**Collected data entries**
◇ ◇ ◇ ◇ ◇
/-!
# RH-EQUIVALENT — Robin 1984, Thm. 1 PROVED: `RH ⟺ A(x) = li(θ(x)) − π(x) > 0 for all large x`

RH-CONDITIONAL (`RH ⟹ A(x) > 0` eventually, Robin's "easy" half) and RH-EQUIVALENT (Robin 1984,
Thm. 1, now a theorem of the tree: `Literature.NumberTheory.LFunctions.riemannHypothesis_iff_eventually_liThetaSubPi_pos`);
nothing here bears on the truth of RH — an implication from RH and an equivalence are proved,
neither side is asserted. Literature-typing tranche 1 (Broughan, *Equivalents of the Riemann
Hypothesis* vol. 3, Ch. 1, Nicolas' `li(θ(x)) − π(x)` criterion; G. Robin, Ann. Fac. Sci. Toulouse (5)
6 (1984) 257–268, Thm. 1: "L'assertion `A(x) = Li(θ(x)) − π(x) > 0` pour `x` assez grand est
équivalente à l'hypothèse de Riemann. Lorsque l'hypothèse de Riemann est vraie, il est facile de
déduire de calculs faits par Ramanujan ([RAM], p. 119) que `A(x) > 0`, pour `x` assez grand").

The `⟸` half (`A > 0` eventually `⟹` RH) is the tree's
`riemannHypothesis_of_eventually_liThetaSubPi_pos` (`RobinLiThetaOscillation.lean`, from Robin's
Lemma 2). This file proves the `⟹` half, **`RH ⟹ A(x) > 0` for all large `x`**
(`Literature.NumberTheory.LFunctions.eventually_liThetaSubPi_pos_of_riemannHypothesis`), along
Robin's decomposition (§4 (13), the tree's `RobinLiTheta.liThetaSubPi_eq_robinD_add`)

  `A(x) = D(x) + li 2 + P(x) − gap(x)`,  `D = (ψ − x)/log x − (Π − li)`,
  `P(x) = (Π(x) − π(x)) − (ψ(x) − θ(x))/log x = ∑_{p^k ≤ x, k ≥ 2} (1/k − log p/log x) ≥ 0`,
  `0 ≤ gap(x) = (θ(x) − x)/log x − (li θ(x) − li x) ≤ (θ(x) − x)²/(u log² u)`:

* `P(x) ≥ π(√x/e)/log x` (keep only the squares `p² ≤ x/e²`, each contributing `≥ 1/log x`;
  `LiThetaRH.primeCounting_div_log_le_posPart`), hence under RH, by von Koch's theorem (the tree's
  PROVED `vonKoch_chebyshevPsi_of_riemannHypothesis_holds`, `ψ(x) − x = O(√x log² x)`, so
  `|θ(y) − y| ≤ K√y log² y`) and `θ(y) ≤ π(y) log y`, `P(x) ≥ (2/e)√x/log² x − O(x^{1/4})`;
* `D(x) = O(0.21 √x/log² x)` under RH (`LiThetaRH.abs_robinD_le_of_RH`): the function
  `F = D + R·w`, `R = ψ₁ − t²/2`, `w = 1/(t log² t)`, has right derivative `R w'` (the tree's
  `RobinLiTheta.hasDerivWithinAt_robinD`, `D' = (t − ψ)w`, against `R' = ψ − t`), and under RH
  `|R(t)| ≤ β t^{3/2} + t log 2π + O(√t) ≤ 0.05 t^{3/2}` for large `t` by the tree's explicit
  formula for `ψ₁` (`norm_psiOne_sub_le_of_RH`, `β = nicolasBeta < 0.0474`, MV (13.8)), so
  `|F'| ≤ 0.04 (4√t/log² t)'` and the right-derivative comparison principle
  (`image_le_of_deriv_right_le_deriv_boundary`) bounds `F`, whence `D = F − R w`;
* `gap(x) ≤ 8K² log² x` under RH (`u = x/2`).

So `A(x) ≥ 0.52 √x/log² x − O(x^{1/4}) − O(log² x) − O(1) > 0` for all large `x`. (Robin's own
route is via Ramanujan's computation; Nicolas 2017, Thm. 1.1 gives the sharp constants `2 ± β`, which
we do not reach — the tree keeps them as the named fact `Nicolas2017_thm1_1`.) With the `⟸` half:
**`RH ⟺ ∀ᶠ x, A(x) > 0`** unconditionally, and Nicolas's `x ≥ 11` form stays over `Nicolas2017_thm1_1`.

## References

* G. Robin, *Sur la différence `Li(θ(x)) − π(x)`*, Ann. Fac. Sci. Toulouse (5) 6 (1984) 257–268,
  Thm. 1 (p. 257), §4 (13) [corpus:paper:doi-10-5802-afst-611 p0003, p0009–p0012]. [Robin1984Toulouse]
* J.-L. Nicolas, *Estimates of `li(θ(x)) − π(x)` and the Riemann hypothesis*, in: Analytic Number
  Theory, Modular Forms and q-Hypergeometric Series, Springer 2017 (arXiv:1605.09297), Thm. 1.1,
  Cor. 1.1. [Nicolas2017]
* H. L. Montgomery, R. C. Vaughan, *Multiplicative Number Theory I*, CUP 2007, (13.6)–(13.8). [MontgomeryVaughan2007]
* H. von Koch, *Sur la distribution des nombres premiers*, Acta Math. 24 (1901) 159–182
  (`ψ(x) = x + O(√x log² x)` under RH; MV Thm. 13.1). [Koch1901]
* K. Broughan, *Equivalents of the Riemann Hypothesis. Vol. 3: Further Steps towards Resolving the
  Riemann Hypothesis*, CUP 2023, Ch. 1. [Broughan2023Further]
-/

noncomputable section
import Mathlib
import Literature.MathematicalPhysics.QuantumLattice.GrassmannIntegralProofs
import Summits.QuantumFields.QCD.Theorems.WilsonQuarkChessboardBackgroundSchwarzRot

/-!
# The rotated spin factors, explicitly (helper for `BackgroundSchwarz`)

Explicit values of `rotF[μ] = -¼ 𝐒 (1 - γ_μ) 𝐒ᴴ` and `rotG[μ] = -¼ 𝐒 (1 + γ_μ) 𝐒ᴴ` in the
`γ₀`-diagonal basis (`𝐒 γ₀ 𝐒ᴴ = 2·diag(1,1,-1,-1)`): `rotF[0] = -diag(0,0,1,1)` and
`rotG[0] = -diag(1,1,0,0)` are the projections onto the `γ₀ = ∓1` components (Lüscher's `η`/`ξ`
split, Montvay–Münster (4.102)), and for the spatial directions the factors are Hermitian with
diagonal `2 × 2` blocks `-½·1` and opposite off-diagonal blocks (`γ_k` anticommutes with `γ₀`).
The spin index is written `spin4[σ, s]` (`σ` = sign block, `s` = component).
-/

noncomputable section

namespace Summit.QuantumFields.QCD.Theorems.BackgroundSchwarz

open Matrix Complex Finset
open Literature.MathematicalPhysics.QuantumLattice

/-- `spin4` is injective. -/
theorem spin4_inj {σ s σ' s' : Fin 2} (h : spin4[σ, s] = spin4[σ', s']) : σ = σ' ∧ s = s' := by
  fin_cases σ <;> fin_cases s <;> fin_cases σ' <;> fin_cases s' <;> simp_all

/-- `spin4` is surjective. -/
theorem spin4_surj (α : Fin 4) : ∃ σ s : Fin 2, spin4[σ, s] = α := by
  fin_cases α
  · exact ⟨0, 0, rfl⟩
  · exact ⟨0, 1, rfl⟩
  · exact ⟨1, 0, rfl⟩
  · exact ⟨1, 1, rfl⟩

/-! ## Explicit matrices -/

/-- The identity of `Matrix (Fin 4) (Fin 4) ℂ` in matrix notation. -/
theorem one_fin_four : (1 : Matrix (Fin 4) (Fin 4) ℂ) = !![1, 0, 0, 0; 0, 1, 0, 0; 0, 0, 1, 0; 0, 0, 0, 1] := by
  ext i j; fin_cases i <;> fin_cases j <;> rfl

/-- `𝐒ᴴ` in matrix notation. -/
theorem rotS_conjTranspose : (rot𝐒)ᴴ = !![1, 0, 1, 0; 0, 1, 0, 1; 0, I, 0, -I; I, 0, -I, 0] := by
  ext i j; fin_cases i <;> fin_cases j <;> simp [Matrix.conjTranspose_apply]


/-- `rotF[0] = -diag(0,0,1,1)`. -/
theorem rotF_zero : rotF[(0 : Fin 4)] = !![0, 0, 0, 0; 0, 0, 0, 0; 0, 0, -1, 0; 0, 0, 0, -1] := by
  rw [euclideanGamma_zero, rotS_conjTranspose, one_fin_four]
  norm_num [Matrix.smul_of, Matrix.smul_cons, Matrix.smul_empty, Complex.ext_iff]
  ext i; fin_cases i <;> rfl

/-- `rotG[0] = -diag(1,1,0,0)`. -/
theorem rotG_zero : rotG[(0 : Fin 4)] = !![-1, 0, 0, 0; 0, -1, 0, 0; 0, 0, 0, 0; 0, 0, 0, 0] := by
  rw [euclideanGamma_zero, rotS_conjTranspose, one_fin_four]
  norm_num [Matrix.smul_of, Matrix.smul_cons, Matrix.smul_empty, Complex.ext_iff]
  ext i; fin_cases i <;> rfl

/-- `rotF[1]`. -/
theorem rotF_one : rotF[(1 : Fin 4)] =
    !![-1/2, 0, I/2, 0; 0, -1/2, 0, -I/2; -I/2, 0, -1/2, 0; 0, I/2, 0, -1/2] := by
  rw [euclideanGamma_one, rotS_conjTranspose, one_fin_four]
  norm_num [Matrix.smul_of, Matrix.smul_cons, Matrix.smul_empty, Complex.ext_iff]

/-- `rotG[1]`. -/
theorem rotG_one : rotG[(1 : Fin 4)] =
    !![-1/2, 0, -I/2, 0; 0, -1/2, 0, I/2; I/2, 0, -1/2, 0; 0, -I/2, 0, -1/2] := by
  rw [euclideanGamma_one, rotS_conjTranspose, one_fin_four]
  norm_num [Matrix.smul_of, Matrix.smul_cons, Matrix.smul_empty, Complex.ext_iff]

/-- `rotF[2]`. -/
theorem rotF_two : rotF[(2 : Fin 4)] =
    !![-1/2, 0, 0, -1/2; 0, -1/2, 1/2, 0; 0, 1/2, -1/2, 0; -1/2, 0, 0, -1/2] := by
  rw [euclideanGamma_two, rotS_conjTranspose, one_fin_four]
  norm_num [Matrix.smul_of, Matrix.smul_cons, Matrix.smul_empty, Complex.ext_iff]

/-- `rotG[2]`. -/
theorem rotG_two : rotG[(2 : Fin 4)] =
    !![-1/2, 0, 0, 1/2; 0, -1/2, -1/2, 0; 0, -1/2, -1/2, 0; 1/2, 0, 0, -1/2] := by
  rw [euclideanGamma_two, rotS_conjTranspose, one_fin_four]
  norm_num [Matrix.smul_of, Matrix.smul_cons, Matrix.smul_empty, Complex.ext_iff]

/-- `rotF[3]`. -/
theorem rotF_three : rotF[(3 : Fin 4)] =
    !![-1/2, 0, 0, -I/2; 0, -1/2, -I/2, 0; 0, I/2, -1/2, 0; I/2, 0, 0, -1/2] := by
  rw [euclideanGamma_three, rotS_conjTranspose, one_fin_four]
  norm_num [Matrix.smul_of, Matrix.smul_cons, Matrix.smul_empty, Complex.ext_iff]

/-- `rotG[3]`. -/
theorem rotG_three : rotG[(3 : Fin 4)] =
    !![-1/2, 0, 0, I/2; 0, -1/2, I/2, 0; 0, -I/2, -1/2, 0; -I/2, 0, 0, -1/2] := by
  rw [euclideanGamma_three, rotS_conjTranspose, one_fin_four]
  norm_num [Matrix.smul_of, Matrix.smul_cons, Matrix.smul_empty, Complex.ext_iff]

/-! ## Entries in the `spin4` parametrisation -/

/-- `rotF[0]` is `-1` exactly on the diagonal of the `γ₀' = -1` block. -/
theorem rotF_zero_spin4 (σ s σ' s' : Fin 2) :
    rotF[(0 : Fin 4)] (spin4[σ, s]) (spin4[σ', s']) = if σ = 1 ∧ σ' = 1 ∧ s = s' then -1 else 0 := by
  rw [rotF_zero]
  fin_cases σ <;> fin_cases s <;> fin_cases σ' <;> fin_cases s' <;> simp

/-- `rotG[0]` is `-1` exactly on the diagonal of the `γ₀' = +1` block. -/
theorem rotG_zero_spin4 (σ s σ' s' : Fin 2) :
    rotG[(0 : Fin 4)] (spin4[σ, s]) (spin4[σ', s']) = if σ = 0 ∧ σ' = 0 ∧ s = s' then -1 else 0 := by
  rw [rotG_zero]
  fin_cases σ <;> fin_cases s <;> fin_cases σ' <;> fin_cases s' <;> simp

/-- Spatial `rotF` on a diagonal sign block is `-½·1`. -/
theorem rotF_spin4_same {μ : Fin 4} (hμ : μ ≠ 0) (σ s s' : Fin 2) :
    rotF[μ] (spin4[σ, s]) (spin4[σ, s']) = if s = s' then -(1 / 2 : ℂ) else 0 := by
  fin_cases μ
  · exact absurd rfl hμ
  · simp only [Fin.isValue, Fin.mk_one, rotF_one]
    fin_cases σ <;> fin_cases s <;> fin_cases s' <;> simp <;> norm_num
  · simp only [Fin.isValue, rotF_two, show (⟨2, by norm_num⟩ : Fin 4) = 2 from rfl]
    fin_cases σ <;> fin_cases s <;> fin_cases s' <;> simp <;> norm_num
  · simp only [Fin.isValue, rotF_three, show (⟨3, by norm_num⟩ : Fin 4) = 3 from rfl]
    fin_cases σ <;> fin_cases s <;> fin_cases s' <;> simp <;> norm_num

/-- Spatial `rotG` on a diagonal sign block is `-½·1`. -/
theorem rotG_spin4_same {μ : Fin 4} (hμ : μ ≠ 0) (σ s s' : Fin 2) :
    rotG[μ] (spin4[σ, s]) (spin4[σ, s']) = if s = s' then -(1 / 2 : ℂ) else 0 := by
  fin_cases μ
  · exact absurd rfl hμ
  · simp only [Fin.isValue, Fin.mk_one, rotG_one]
    fin_cases σ <;> fin_cases s <;> fin_cases s' <;> simp <;> norm_num
  · simp only [Fin.isValue, rotG_two, show (⟨2, by norm_num⟩ : Fin 4) = 2 from rfl]
    fin_cases σ <;> fin_cases s <;> fin_cases s' <;> simp <;> norm_num
  · simp only [Fin.isValue, rotG_three, show (⟨3, by norm_num⟩ : Fin 4) = 3 from rfl]
    fin_cases σ <;> fin_cases s <;> fin_cases s' <;> simp <;> norm_num

/-- Spatial `rotG` is `-rotF` on the off-diagonal sign blocks (`γ_k` anticommutes with `γ₀`). -/
theorem rotG_spin4_ne {μ : Fin 4} (hμ : μ ≠ 0) {σ σ' : Fin 2} (h : σ ≠ σ') (s s' : Fin 2) :
    rotG[μ] (spin4[σ, s]) (spin4[σ', s']) = -rotF[μ] (spin4[σ, s]) (spin4[σ', s']) := by
  fin_cases μ
  · exact absurd rfl hμ
  · simp only [Fin.isValue, Fin.mk_one, rotG_one, rotF_one]
    fin_cases σ <;> fin_cases s <;> fin_cases σ' <;> fin_cases s' <;> simp at h ⊢ <;> ring
  · simp only [Fin.isValue, rotG_two, rotF_two, show (⟨2, by norm_num⟩ : Fin 4) = 2 from rfl]
    fin_cases σ <;> fin_cases s <;> fin_cases σ' <;> fin_cases s' <;> simp at h ⊢ <;> norm_num
  · simp only [Fin.isValue, rotG_three, rotF_three, show (⟨3, by norm_num⟩ : Fin 4) = 3 from rfl]
    fin_cases σ <;> fin_cases s <;> fin_cases σ' <;> fin_cases s' <;> simp at h ⊢ <;> ring

/-! ## Hermiticity -/

/-- `rotF[μ]` is Hermitian. -/
theorem rotF_isHermitian (μ : Fin 4) : (rotF[μ]).IsHermitian := by
  have h1 : ((1 : Matrix (Fin 4) (Fin 4) ℂ) - euclideanGamma μ).IsHermitian :=
    isHermitian_one.sub (euclideanGamma_isHermitian μ)
  have h2 := isHermitian_mul_mul_conjTranspose (rot𝐒) h1
  unfold Matrix.IsHermitian at h2 ⊢
  rw [conjTranspose_smul, h2]
  congr 1
  simp

/-- `rotG[μ]` is Hermitian. -/
theorem rotG_isHermitian (μ : Fin 4) : (rotG[μ]).IsHermitian := by
  have h1 : ((1 : Matrix (Fin 4) (Fin 4) ℂ) + euclideanGamma μ).IsHermitian :=
    isHermitian_one.add (euclideanGamma_isHermitian μ)
  have h2 := isHermitian_mul_mul_conjTranspose (rot𝐒) h1
  unfold Matrix.IsHermitian at h2 ⊢
  rw [conjTranspose_smul, h2]
  congr 1
  simp

/-- Entrywise Hermiticity of `rotF`. -/
theorem star_rotF_apply (μ : Fin 4) (α β : Fin 4) : star (rotF[μ] β α) = rotF[μ] α β :=
  (rotF_isHermitian μ).apply α β

/-- Entrywise Hermiticity of `rotG`. -/
theorem star_rotG_apply (μ : Fin 4) (α β : Fin 4) : star (rotG[μ] β α) = rotG[μ] α β :=
  (rotG_isHermitian μ).apply α β

end Summit.QuantumFields.QCD.Theorems.BackgroundSchwarz
/-- The derivatives of the complexification are those of `g`: `‖gℂ⁽ⁿ⁾(t)‖ ≤ ‖g⁽ⁿ⁾(t)‖`.
[folklore] -/
theorem norm_iteratedDeriv_plateauCutoffC_le_real (n : ℕ) (a b Y t : ℝ) :
    ‖iteratedDeriv n (plateauCutoffC a b Y) t‖ ≤ ‖iteratedDeriv n (plateauCutoff a b Y) t‖ := by
  rw [← norm_iteratedFDeriv_eq_norm_iteratedDeriv, ← norm_iteratedFDeriv_eq_norm_iteratedDeriv]
  have h := ContinuousLinearMap.iteratedFDeriv_comp_left (x := t) (i := n) Complex.ofRealCLM
    ((contDiff_plateauCutoff a b Y).contDiffAt) (by exact_mod_cast le_top)
  have hfun : plateauCutoffC a b Y = ⇑Complex.ofRealCLM ∘ plateauCutoff a b Y := rfl
  rw [hfun, h]
  refine (ContinuousLinearMap.norm_compContinuousMultilinearMap_le _ _).trans ?_
  rw [Complex.ofRealCLM_norm, one_mul]

/-- **`‖gℂ⁽ⁿ⁾‖ ≤ 2Kₙ Y⁻ⁿ`** for `n ≥ 1`. [folklore] -/
theorem norm_iteratedDeriv_plateauCutoffC_le {n : ℕ} (hn : 1 ≤ n) (hY : 0 < Y) (a b t : ℝ) :
    ‖iteratedDeriv n (plateauCutoffC a b Y) t‖ ≤ 2 * derivConst n * Y⁻¹ ^ n :=
  (norm_iteratedDeriv_plateauCutoffC_le_real n a b Y t).trans
    (norm_iteratedDeriv_plateauCutoff_le hn hY a b t)

end Literature.NumberTheory.Sieve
◇ ◇ ◇ ◇ ◇
**To do**
Report every line in the data above in which the word "isValue" appears.

**Answer section**
  · simp only [Fin.isValue, Fin.mk_one, rotF_one]
  · simp only [Fin.isValue, rotF_two, show (⟨2, by norm_num⟩ : Fin 4) = 2 from rfl]
  · simp only [Fin.isValue, rotF_three, show (⟨3, by norm_num⟩ : Fin 4) = 3 from rfl]
  · simp only [Fin.isValue, Fin.mk_one, rotG_one]
  · simp only [Fin.isValue, rotG_two, show (⟨2, by norm_num⟩ : Fin 4) = 2 from rfl]
  · simp only [Fin.isValue, rotG_three, show (⟨3, by norm_num⟩ : Fin 4) = 3 from rfl]
  · simp only [Fin.isValue, Fin.mk_one, rotG_one, rotF_one]
  · simp only [Fin.isValue, rotG_two, rotF_two, show (⟨2, by norm_num⟩ : Fin 4) = 2 from rfl]
  · simp only [Fin.isValue, rotG_three, rotF_three, show (⟨3, by norm_num⟩ : Fin 4) = 3 from rfl]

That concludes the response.